[Start of Attachment]
/-- `∂ₜ e` along a `t`-slice: `τ ↦ e (τ, x)` has derivative
`2 u_t u_tt + 2 u_x u_xt + 2 V u u_t` (second partials as `∂²u (1,0) (·)`). -/
theorem hasDerivAt_energyDensity_slice_fst (hu : ContDiff ℝ 2 u) {e : ℝ × ℝ → ℝ}
    (he : ∀ z, e z = (fderiv ℝ u z (1, 0)) ^ 2 + (fderiv ℝ u z (0, 1)) ^ 2 + V z.2 * u z ^ 2)
    (t x : ℝ) :
    HasDerivAt (fun τ => e (τ, x))
      (2 * fderiv ℝ u (t, x) (1, 0) * fderiv ℝ (fderiv ℝ u) (t, x) (1, 0) (1, 0)
        + 2 * fderiv ℝ u (t, x) (0, 1) * fderiv ℝ (fderiv ℝ u) (t, x) (1, 0) (0, 1)
        + V x * (2 * u (t, x) * fderiv ℝ u (t, x) (1, 0))) t := by
  have h1 := hasDerivAt_fderiv_apply_slice_fst hu (1, 0) t x
  have h2 := hasDerivAt_fderiv_apply_slice_fst hu (0, 1) t x
  have h3 := hasDerivAt_slice_fst (differentiable_of_contDiff_two hu) t x
  have h := ((h1.pow 2).add (h2.pow 2)).add ((h3.pow 2).const_mul (V x))
  have hfun : (fun τ => e (τ, x)) = fun τ =>
      (fderiv ℝ u (τ, x) (1, 0)) ^ 2 + (fderiv ℝ u (τ, x) (0, 1)) ^ 2 + V x * u (τ, x) ^ 2 :=
    funext fun τ => he (τ, x)
  rw [hfun]
  refine h.congr_deriv ?_
  push_cast
  ring

/-- `∂ₓ m` along an `x`-slice: `y ↦ m (t, y)` has derivative `2 (u_tx u_x + u_t u_xx)`
(second partials as `∂²u (0,1) (·)`). -/
theorem hasDerivAt_momentumDensity_slice_snd (hu : ContDiff ℝ 2 u) {m : ℝ × ℝ → ℝ}
    (hm : ∀ z, m z = 2 * fderiv ℝ u z (1, 0) * fderiv ℝ u z (0, 1)) (t x : ℝ) :
    HasDerivAt (fun y => m (t, y))
      (2 * (fderiv ℝ (fderiv ℝ u) (t, x) (0, 1) (1, 0) * fderiv ℝ u (t, x) (0, 1)
        + fderiv ℝ u (t, x) (1, 0) * fderiv ℝ (fderiv ℝ u) (t, x) (0, 1) (0, 1))) x := by
  have h1 := hasDerivAt_fderiv_apply_slice_snd hu (1, 0) t x
  have h2 := hasDerivAt_fderiv_apply_slice_snd hu (0, 1) t x
  have h := (h1.mul h2).const_mul 2
  have hfun : (fun y => m (t, y)) = fun y => 2 * (fderiv ℝ u (t, y) (1, 0) * fderiv ℝ u (t, y) (0, 1)) :=
    funext fun y => by rw [hm]; ring
  rw [hfun]
  refine h.congr_deriv ?_
  ring
import Summits.CriticalPhenomena.PercolationContinuityZ3.Theorems.PercNearOneGluingNoHeavyLowerTailKnQuestion8CoefficientwiseCoreClassKernelMixShortThreadsBase
import Summits.CriticalPhenomena.PercolationContinuityZ3.Theorems.PercNearOneGluingNoHeavyLowerTailKnQuestion8CoefficientwiseCoreClassKernelMixShortThreadSplit
import HarnessLib

/-!
# ★ CONJECTURE IET on every bundle with at most two threads of length ≥ 3 (all monotone real levels, every up-closed event)

Support file (`--supports stmt-CriticalPhenomena-4575`, closed), prover `prim-cplus-coupling` (gen 53).  No definitions, no notations, no named facts,
no sorries; standard axioms.  Memo `prim-cplus-coupling/A5-COUPLING-gen53.md` §1.3–1.4 (THEOREM A, COROLLARY B).

THEOREM `Coefficientwise.iet_bundle_twoLongThreads` (finset-indexed threads) and `Coefficientwise.iet_bundle_shortThreads` (threads `0 … r−1`, the
lane's usual format): on an explicit bundle Θ(ℓ₁, …, ℓ_r) with hubs `u, b` in which every thread other than two distinguished ones `p, q` has length
≤ 2, the IET functional `Σ_{𝒱, b∈X∖Y} h(X)k(X) + Σ_{𝒱, b∈Y∖X} (hᵃX − hᵇY)(kᵃX − kᵇY)` is nonnegative for EVERY up-closed event `𝒱` and ALL monotone
levels `0 ≤ hᵃ, hᵇ ≤ h`, `0 ≤ kᵃ, kᵇ ≤ k` — i.e. CONJECTURE IET (Kozma–Nitzan-type inequality of the lane) on Θ(2^a, 1^c, m, n) for all a, c, m, n:
Θ(2,m,n), Θ(2,2,m,n), Θ(1,2,m,n), …, Θ(2,4,4) (the FS-counterexample bundle), with no thread-support or regime hypothesis.
PROOF: strong induction on the number of edges.  A thread of length 2 is removed by the exact identity `iet_split_shortThread` (THEOREM A: two cycle-type
instances on the remaining bundle with levels shifted by the middle vertex + one instance in which the thread is replaced by a single `u–b` edge); a
second thread of length 1 is removed by `iet_split_parallelEdge`; the bases are the cycle (`iet_cycle`, gen 39) and Θ(ℓ_p, ℓ_q, 1) (THEOREM BI,
`iet_boundary_bundle`, gen 46) — `iet_base_twoThreads`, `iet_base_unitThread`.
[cite: KozmaNitzan2024, Questions 8–9 (§5.5 p. 36) (context); Harris 1960]
-/

namespace Summit.CriticalPhenomena.PercolationContinuityZ3.Theorems
/-- **One-wall inflow + jet pressure-excess criterion.** As
`hasSmoothExtensionPast_of_wallInflow_of_criticalDefectFloor` (`…WallFloorCriterion.lean`), with the floor
for the cyclostrophic defect `u_r² + u_θ² − r∂ᵣp ≥ −g(t)` asked only at the strongest-inflow points lying
INSIDE THE JET `{r u_r < −L}` (inflow exceeding the wall / far / initial level `L`). Contrapositive: an
axisymmetric blow-up at `T` with `r u_r ≥ −L` on a wall `{r = δ₁}`, far away and initially, carries a jet
`{r u_r < −L}` inside the tube whose strongest-inflow points accumulate a pressure-pull excess
`∫ (r∂ᵣp − u_r² − u_θ²)⁺ dt ≥ 2ν − L`. [new] -/
theorem hasSmoothExtensionPast_of_wallInflow_of_jetDefectFloor {ν T : ℝ}
    {u : ℝ → EuclideanSpace ℝ (Fin 3) → EuclideanSpace ℝ (Fin 3)} {p : ℝ → EuclideanSpace ℝ (Fin 3) → ℝ}
    (H : AxisymmetricL3Hyp ν T u p) (hdec : HasRapidSpatialDecay (u 0)) {δ₁ R L I : ℝ} (hδ₁ : 0 < δ₁)
    {g : ℝ → ℝ} (hgc : ContinuousOn g (Ico 0 T)) (hg0 : ∀ t ∈ Ico 0 T, 0 ≤ g t)
    (hgI : ∀ t ∈ Ico 0 T, ∫ s in (0:ℝ)..t, g s ≤ I)
    (hwall : ∀ t ∈ Ico 0 T, ∀ x, cylRadius x ≤ δ₁ → (δ₁ ≤ cylRadius x ∨ R ≤ ‖x‖) →
      -L ≤ x 0 * u t x 0 + x 1 * u t x 1)
    (hbot : ∀ x, cylRadius x ≤ δ₁ → -L ≤ x 0 * u 0 x 0 + x 1 * u 0 x 1)
    (hfloor : ∀ t ∈ Ico 0 T, ∀ x ∈ ball (0 : EuclideanSpace ℝ (Fin 3)) R ∩ {x | cylRadius x < δ₁},
      cylRadius x ≠ 0 → x 0 * u t x 0 + x 1 * u t x 1 < -L →
      fderiv ℝ (fun z : EuclideanSpace ℝ (Fin 3) => z 0 * u t z 0 + z 1 * u t z 1) x = 0 →
      0 ≤ (Δ (fun z : EuclideanSpace ℝ (Fin 3) => z 0 * u t z 0 + z 1 * u t z 1)) x →
      -g t ≤ (u t x 0) ^ 2 + (u t x 1) ^ 2
        - (x 0 * fderiv ℝ (p t) x (EuclideanSpace.single 0 1)
            + x 1 * fderiv ℝ (p t) x (EuclideanSpace.single 1 1)))
    (hbudget : L + I < 2 * ν) :
    HasSmoothExtensionPast ν 0 u T := by
  have hν := H.viscosity_pos
  have hT := H.time_pos
  have hI0 : 0 ≤ I := by
    have h := hgI 0 ⟨le_rfl, hT⟩
    rwa [intervalIntegral.integral_same] at h
  -- the engine on the truncated tube
  have key := radialMomentum_minPrinciple_engine_jet H hgc hg0 hgI hfloor
    (fun t ht x hx => by
      have hxK := hx.1
      have hr : cylRadius x ≤ δ₁ := hxK.2
      refine hwall t ht x hr ?_
      by_cases hxR : R ≤ ‖x‖
      · exact Or.inr hxR
      · have hxb : x ∈ ball (0 : EuclideanSpace ℝ (Fin 3)) R := mem_ball_zero_iff.2 (lt_of_not_ge hxR)
        left
        by_contra hlt
        exact hx.2 ⟨hxb, lt_of_not_ge hlt⟩)
    (fun x hx => hbot x hx.2)
  -- the one-sided radial criterion with the subcritical constant `(L + I)/ν < 2`
  have hC : (L + I) / ν < 2 := by
    rw [div_lt_iff₀ hν]
    linarith
  refine ScenarioCensus.LogGate.oneSidedRadialCriterion_of_lt_two (C := (L + I) / ν) hν hT hC hδ₁
    H.classical H.lerayHopf H.bounded_subslab H.axisymmetric hdec fun t ht x hx => ?_
  have hCν : (L + I) / ν * ν = L + I := div_mul_cancel₀ _ hν.ne'
  rw [hCν]
  by_cases hxR : ‖x‖ ≤ R
  · exact key t ht x ⟨mem_closedBall_zero_iff.2 hxR, (le_of_lt hx : cylRadius x ≤ δ₁)⟩
  · have h := hwall t ht x (le_of_lt hx) (Or.inr (le_of_not_ge hxR))
    linarith

open Summit.NavierStokesRegularity.NavierStokesRegularity.Theses.TypeIIInviscidRelaxation in
/-- **A one-statement sufficient condition for the crux (alternative line shape), BY NAME.** If EVERY
solution of the standing class admits a tube radius `δ₁ > 0`, a ball radius `R`, a wall level `L`, a
budget `I` and a continuous floor `g ≥ 0` on `[0,T)` with `∫₀ᵗ g ≤ I` such that: the radial momentum
`x₀u₀ + x₁u₁ = r u_r` is `≥ −L` on the wall `{r = δ₁}` and the far region `{|x| ≥ R}` of the tube for all
times and on the tube initially; the cyclostrophic defect is `≥ −g(t)` at the strongest-inflow points of
the jet `{r u_r < −L}`; and `L + I < 2ν` — then `AxisymSwirlRegular` ⟨1964⟩ holds, through
`axisymSwirlRegular_of_noBlowup` and `hasSmoothExtensionPast_of_wallInflow_of_jetDefectFloor`, i.e.
WITHOUT the open half `C ≥ 2` of ⟨19059⟩. The hypothesis (an a-priori «wall/jet budget») is open;
nothing is closed. [new] -/
theorem axisymSwirlRegular_of_aprioriWallJetBudget
    (hB : ∀ (ν T : ℝ), 0 < ν → 0 < T →
      ∀ (u : ℝ → EuclideanSpace ℝ (Fin 3) → EuclideanSpace ℝ (Fin 3))
        (p : ℝ → EuclideanSpace ℝ (Fin 3) → ℝ),
        IsClassicalNSSolutionOn (Set.Ico 0 T) ν 0 u p → IsLerayHopfOn T ν 0 (u 0) u →
        (∀ T' < T, ∃ M : ℝ, ∀ t ∈ Set.Icc 0 T', ∀ x, ‖u t x‖ ≤ M) →
        (∀ t ∈ Set.Ico 0 T, IsAxisymmetric (u t)) → HasRapidSpatialDecay (u 0) →
        ∃ (δ₁ R L I : ℝ) (g : ℝ → ℝ), 0 < δ₁ ∧ ContinuousOn g (Ico 0 T) ∧ (∀ t ∈ Ico 0 T, 0 ≤ g t) ∧
          (∀ t ∈ Ico 0 T, ∫ s in (0:ℝ)..t, g s ≤ I) ∧
          (∀ t ∈ Ico 0 T, ∀ x, cylRadius x ≤ δ₁ → (δ₁ ≤ cylRadius x ∨ R ≤ ‖x‖) →
            -L ≤ x 0 * u t x 0 + x 1 * u t x 1) ∧
          (∀ x, cylRadius x ≤ δ₁ → -L ≤ x 0 * u 0 x 0 + x 1 * u 0 x 1) ∧
          (∀ t ∈ Ico 0 T, ∀ x ∈ ball (0 : EuclideanSpace ℝ (Fin 3)) R ∩ {x | cylRadius x < δ₁},
            cylRadius x ≠ 0 → x 0 * u t x 0 + x 1 * u t x 1 < -L →
            fderiv ℝ (fun z : EuclideanSpace ℝ (Fin 3) => z 0 * u t z 0 + z 1 * u t z 1) x = 0 →
            0 ≤ (Δ (fun z : EuclideanSpace ℝ (Fin 3) => z 0 * u t z 0 + z 1 * u t z 1)) x →
            -g t ≤ (u t x 0) ^ 2 + (u t x 1) ^ 2
              - (x 0 * fderiv ℝ (p t) x (EuclideanSpace.single 0 1)
                  + x 1 * fderiv ℝ (p t) x (EuclideanSpace.single 1 1))) ∧
          L + I < 2 * ν) :
    AxisymSwirlRegular :=
  axisymSwirlRegular_of_noBlowup fun ν T hν hT u p hcl hLH hbd hax hdec => by
    obtain ⟨δ₁, R, L, I, g, hδ₁, hgc, hg0, hgI, hwall, hbot, hfloor, hbudget⟩ :=
      hB ν T hν hT u p hcl hLH hbd hax hdec
    exact hasSmoothExtensionPast_of_wallInflow_of_jetDefectFloor ⟨hν, hT, hcl, hLH, hbd, hax⟩ hdec hδ₁
      hgc hg0 hgI hwall hbot hfloor hbudget

open Summit.NavierStokesRegularity.NavierStokesRegularity.Theses.TypeIIInviscidRelaxation in
/-- **The wall/jet budget is NECESSARY for the crux — trivially.** Under `AxisymSwirlRegular` every
solution of the standing class is bounded by some `B` on `[0,T) × ℝ³`
(`hasSmoothExtensionPast_and_bounded_of_axisymSwirlRegular`); on the tube `{r ≤ δ₁}`,
`δ₁ = ν/(2(B⁺+1))`, one has `r u_r ≥ −δ₁B ≥ −ν/2 =: −L`, so the wall, far and initial conditions hold, the
jet `{r u_r < −L}` is EMPTY (the pressure floor is vacuous, `g = 0`, `I = 0`), and `L + I = ν/2 < 2ν`. [new] -/
theorem aprioriWallJetBudget_of_axisymSwirlRegular (hAX : AxisymSwirlRegular) :
    ∀ (ν T : ℝ), 0 < ν → 0 < T →
      ∀ (u : ℝ → EuclideanSpace ℝ (Fin 3) → EuclideanSpace ℝ (Fin 3))
        (p : ℝ → EuclideanSpace ℝ (Fin 3) → ℝ),
        IsClassicalNSSolutionOn (Set.Ico 0 T) ν 0 u p → IsLerayHopfOn T ν 0 (u 0) u →
        (∀ T' < T, ∃ M : ℝ, ∀ t ∈ Set.Icc 0 T', ∀ x, ‖u t x‖ ≤ M) →
        (∀ t ∈ Set.Ico 0 T, IsAxisymmetric (u t)) → HasRapidSpatialDecay (u 0) →
        ∃ (δ₁ R L I : ℝ) (g : ℝ → ℝ), 0 < δ₁ ∧ ContinuousOn g (Ico 0 T) ∧ (∀ t ∈ Ico 0 T, 0 ≤ g t) ∧
          (∀ t ∈ Ico 0 T, ∫ s in (0:ℝ)..t, g s ≤ I) ∧
          (∀ t ∈ Ico 0 T, ∀ x, cylRadius x ≤ δ₁ → (δ₁ ≤ cylRadius x ∨ R ≤ ‖x‖) →
            -L ≤ x 0 * u t x 0 + x 1 * u t x 1) ∧
          (∀ x, cylRadius x ≤ δ₁ → -L ≤ x 0 * u 0 x 0 + x 1 * u 0 x 1) ∧
          (∀ t ∈ Ico 0 T, ∀ x ∈ ball (0 : EuclideanSpace ℝ (Fin 3)) R ∩ {x | cylRadius x < δ₁},
            cylRadius x ≠ 0 → x 0 * u t x 0 + x 1 * u t x 1 < -L →
            fderiv ℝ (fun z : EuclideanSpace ℝ (Fin 3) => z 0 * u t z 0 + z 1 * u t z 1) x = 0 →
            0 ≤ (Δ (fun z : EuclideanSpace ℝ (Fin 3) => z 0 * u t z 0 + z 1 * u t z 1)) x →
            -g t ≤ (u t x 0) ^ 2 + (u t x 1) ^ 2
              - (x 0 * fderiv ℝ (p t) x (EuclideanSpace.single 0 1)
                  + x 1 * fderiv ℝ (p t) x (EuclideanSpace.single 1 1))) ∧
          L + I < 2 * ν := by
  intro ν T hν hT u p hcl hLH hbd hax hdec
  obtain ⟨-, B, hB⟩ := hasSmoothExtensionPast_and_bounded_of_axisymSwirlRegular hAX hν hT hcl hLH
    (hax 0 (left_mem_Ico.2 hT)) hdec
  set B' : ℝ := max B 0 with hB'_def
  have hB'0 : 0 ≤ B' := le_max_right _ _
  have hB'B : B ≤ B' := le_max_left _ _
  set δ₁ : ℝ := ν / (2 * (B' + 1)) with hδ₁_def
  have hδ₁ : 0 < δ₁ := div_pos hν (by positivity)
  -- on the tube, `r u_r ≥ −δ₁ B' ≥ −ν/2`
  have hδB : δ₁ * B' ≤ ν / 2 := by
    rw [hδ₁_def, div_mul_eq_mul_div, div_le_div_iff₀ (by positivity) (by norm_num)]
    nlinarith
  have htube : ∀ t ∈ Ico 0 T, ∀ x, cylRadius x ≤ δ₁ → -(ν / 2) ≤ x 0 * u t x 0 + x 1 * u t x 1 := by
    intro t ht x hx
    have h := radialMomentum_ge_neg_mul_of_norm_le hx ((hB t ht x).trans hB'B)
    linarith
  refine ⟨δ₁, 0, ν / 2, 0, fun _ => 0, hδ₁, continuousOn_const, fun _ _ => le_rfl, fun t _ => ?_,
    fun t ht x hx _ => htube t ht x hx, fun x hx => htube 0 (left_mem_Ico.2 hT) x hx, ?_, by linarith⟩
  · simp
  · intro t ht x hx _ hlt _ _
    exact absurd (htube t ht x (le_of_lt (hx.2 : cylRadius x < δ₁))) (not_le.2 hlt)

open Summit.NavierStokesRegularity.NavierStokesRegularity.Theses.TypeIIInviscidRelaxation in
/-- **Equivalence certificate for the alternative line shape**: `AxisymSwirlRegular` ⟨1964⟩ holds iff
every solution of the standing class satisfies the a-priori wall/jet budget (tube radius, wall inflow
level `L`, jet pressure-excess floor with `∫g ≤ I`, `L + I < 2ν`). `←` is
`axisymSwirlRegular_of_aprioriWallJetBudget` (min principle + the `C < 2` one-sided criterion); `→` is
boundedness (`aprioriWallJetBudget_of_axisymSwirlRegular`, jet empty). So the a-priori content of the crux
is exactly: keep the radial inflow above a fixed level on ONE thin cylinder wall, OR ELSE bound the
cumulative pressure-pull excess `∫(r∂ᵣp − u_r² − u_θ²)⁺` at the strongest-inflow points of the jet. [new] -/
theorem axisymSwirlRegular_iff_aprioriWallJetBudget :
    AxisymSwirlRegular ↔
    ∀ (ν T : ℝ), 0 < ν → 0 < T →
      ∀ (u : ℝ → EuclideanSpace ℝ (Fin 3) → EuclideanSpace ℝ (Fin 3))
        (p : ℝ → EuclideanSpace ℝ (Fin 3) → ℝ),
        IsClassicalNSSolutionOn (Set.Ico 0 T) ν 0 u p → IsLerayHopfOn T ν 0 (u 0) u →
        (∀ T' < T, ∃ M : ℝ, ∀ t ∈ Set.Icc 0 T', ∀ x, ‖u t x‖ ≤ M) →
        (∀ t ∈ Set.Ico 0 T, IsAxisymmetric (u t)) → HasRapidSpatialDecay (u 0) →
        ∃ (δ₁ R L I : ℝ) (g : ℝ → ℝ), 0 < δ₁ ∧ ContinuousOn g (Ico 0 T) ∧ (∀ t ∈ Ico 0 T, 0 ≤ g t) ∧
          (∀ t ∈ Ico 0 T, ∫ s in (0:ℝ)..t, g s ≤ I) ∧
          (∀ t ∈ Ico 0 T, ∀ x, cylRadius x ≤ δ₁ → (δ₁ ≤ cylRadius x ∨ R ≤ ‖x‖) →
            -L ≤ x 0 * u t x 0 + x 1 * u t x 1) ∧
          (∀ x, cylRadius x ≤ δ₁ → -L ≤ x 0 * u 0 x 0 + x 1 * u 0 x 1) ∧
          (∀ t ∈ Ico 0 T, ∀ x ∈ ball (0 : EuclideanSpace ℝ (Fin 3)) R ∩ {x | cylRadius x < δ₁},
            cylRadius x ≠ 0 → x 0 * u t x 0 + x 1 * u t x 1 < -L →
            fderiv ℝ (fun z : EuclideanSpace ℝ (Fin 3) => z 0 * u t z 0 + z 1 * u t z 1) x = 0 →
            0 ≤ (Δ (fun z : EuclideanSpace ℝ (Fin 3) => z 0 * u t z 0 + z 1 * u t z 1)) x →
            -g t ≤ (u t x 0) ^ 2 + (u t x 1) ^ 2
              - (x 0 * fderiv ℝ (p t) x (EuclideanSpace.single 0 1)
                  + x 1 * fderiv ℝ (p t) x (EuclideanSpace.single 1 1))) ∧
          L + I < 2 * ν :=
  ⟨aprioriWallJetBudget_of_axisymSwirlRegular, axisymSwirlRegular_of_aprioriWallJetBudget⟩

end Summit.NavierStokesRegularity.NavierStokesRegularity.Theorems

end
[End of Attachment]
▶ **WORK INSTRUCTIONS**
Given the records above, reproduce precisely and only the lines between the line holding "axisymmetric blow-up at" and the line holding "u_θ²)⁺ dt ≥", inclusive.

▶ **TASK ANSWER**
axisymmetric blow-up at `T` with `r u_r ≥ −L` on a wall `{r = δ₁}`, far away and initially, carries a jet
`{r u_r < −L}` inside the tube whose strongest-inflow points accumulate a pressure-pull excess
`∫ (r∂ᵣp − u_r² − u_θ²)⁺ dt ≥ 2ν − L`. [new] -/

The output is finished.